— Task goal —
The answer must consist of every line from the data that holds the string "target".

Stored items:
=====

/-- **`pkg` at the FIRST junction with regular class pair, SHARP target, from the two SHARP slots** (behind the start
letter `P^{S,a₀}(u_0, w_0)`); off the cells: `nonempty_jPkg_first_regB`, monotone in the target.
[cite: FitznerVanDerHofstad2017, §6.1 (6.4)–(6.10) (arXiv:1506.07977v2 pp. 58–59); §5.1 (5.4) (p. 48); §4.4 (4.64) (p. 42)] -/
theorem nonempty_jPkg_first_regS (κ : Fin d × Bool)
    (hb : (b (0 : Fin (M + 1)).castSucc).2 = (b (0 : Fin (M + 1)).castSucc).1 + stepVec κ) (a₀ a' : Fin 3)
    (ha : a (0 : Fin (M + 1)).castSucc = Sum.inl a₀) (ha' : a (0 : Fin (M + 1)).succ = Sum.inl a')
    (hR' : (τ 0).1 = false → a' ≠ 0 → w (0 : Fin (M + 1)).succ = t (0 : Fin (M + 1)).castSucc →
      Nonempty (JPkg p (jctx M x b w t z a τ (0 : Fin (M + 1)).castSucc) (JFacts M x b w t z a c τ)
        (blockPS (Letters.perc d p) a₀ (b (0 : Fin (M + 1)).castSucc).1 (w (0 : Fin (M + 1)).castSucc) *
          tgtRegS (Letters.perc d p) κ a₀ a' (b (0 : Fin (M + 1)).castSucc).1 (w (0 : Fin (M + 1)).castSucc)
            (t (0 : Fin (M + 1)).castSucc) (z (0 : Fin (M + 1)).castSucc) (w (0 : Fin (M + 1)).succ)
            (b (0 : Fin (M + 1)).succ).1 (τ 0))))
    (hR : τ 0 = (true, 0) → a' = 2 → t (0 : Fin (M + 1)).castSucc ≠ (b (0 : Fin (M + 1)).succ).1 →
      z (0 : Fin (M + 1)).castSucc = t (0 : Fin (M + 1)).castSucc →
      (zdGraph d).Adj (w (0 : Fin (M + 1)).succ) (t (0 : Fin (M + 1)).castSucc) →
      Nonempty (JPkg p (jctx M x b w t z a τ (0 : Fin (M + 1)).castSucc) (JFacts M x b w t z a c τ)
        (blockPS (Letters.perc d p) a₀ (b (0 : Fin (M + 1)).castSucc).1 (w (0 : Fin (M + 1)).castSucc) *
          tgtRegS (Letters.perc d p) κ a₀ a' (b (0 : Fin (M + 1)).castSucc).1 (w (0 : Fin (M + 1)).castSucc)
            (t (0 : Fin (M + 1)).castSucc) (z (0 : Fin (M + 1)).castSucc) (w (0 : Fin (M + 1)).succ)
            (b (0 : Fin (M + 1)).succ).1 (τ 0)))) :
    Nonempty (JPkg p (jctx M x b w t z a τ (0 : Fin (M + 1)).castSucc) (JFacts M x b w t z a c τ)
      (blockPS (Letters.perc d p) a₀ (b (0 : Fin (M + 1)).castSucc).1 (w (0 : Fin (M + 1)).castSucc) *
        tgtRegS (Letters.perc d p) κ a₀ a' (b (0 : Fin (M + 1)).castSucc).1 (w (0 : Fin (M + 1)).castSucc)
          (t (0 : Fin (M + 1)).castSucc) (z (0 : Fin (M + 1)).castSucc) (w (0 : Fin (M + 1)).succ)
          (b (0 : Fin (M + 1)).succ).1 (τ 0))) := by
  by_cases h₁ : (τ 0).1 = false ∧ a' ≠ 0 ∧ w (0 : Fin (M + 1)).succ = t (0 : Fin (M + 1)).castSucc
  · exact hR' h₁.1 h₁.2.1 h₁.2.2
  by_cases h₂ : τ 0 = (true, 0) ∧ a' = 2 ∧ t (0 : Fin (M + 1)).castSucc ≠ (b (0 : Fin (M + 1)).succ).1 ∧
      z (0 : Fin (M + 1)).castSucc = t (0 : Fin (M + 1)).castSucc ∧
      (zdGraph d).Adj (w (0 : Fin (M + 1)).succ) (t (0 : Fin (M + 1)).castSucc)
  · exact hR h₂.1 h₂.2.1 h₂.2.2.1 h₂.2.2.2.1 h₂.2.2.2.2
  obtain ⟨P⟩ := nonempty_jPkg_first_regB p M x b w t z a c τ κ hb a₀ a' ha ha'
    (fun h1 h2 h3 => (h₁ ⟨h1, h2, h3⟩).elim) (fun h1 h2 h3 h4 h5 => (h₂ ⟨h1, h2, h3, h4, h5⟩).elim)
  exact ⟨P.monoTgt (mul_le_mul' le_rfl (tgtRegB_le_tgtRegS _ _ _ _ _ _ _ _ _ _ _))⟩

=====

— Worked solution —
/-- **`pkg` at the FIRST junction with regular class pair, SHARP target, from the two SHARP slots** (behind the start
letter `P^{S,a₀}(u_0, w_0)`); off the cells: `nonempty_jPkg_first_regB`, monotone in the target.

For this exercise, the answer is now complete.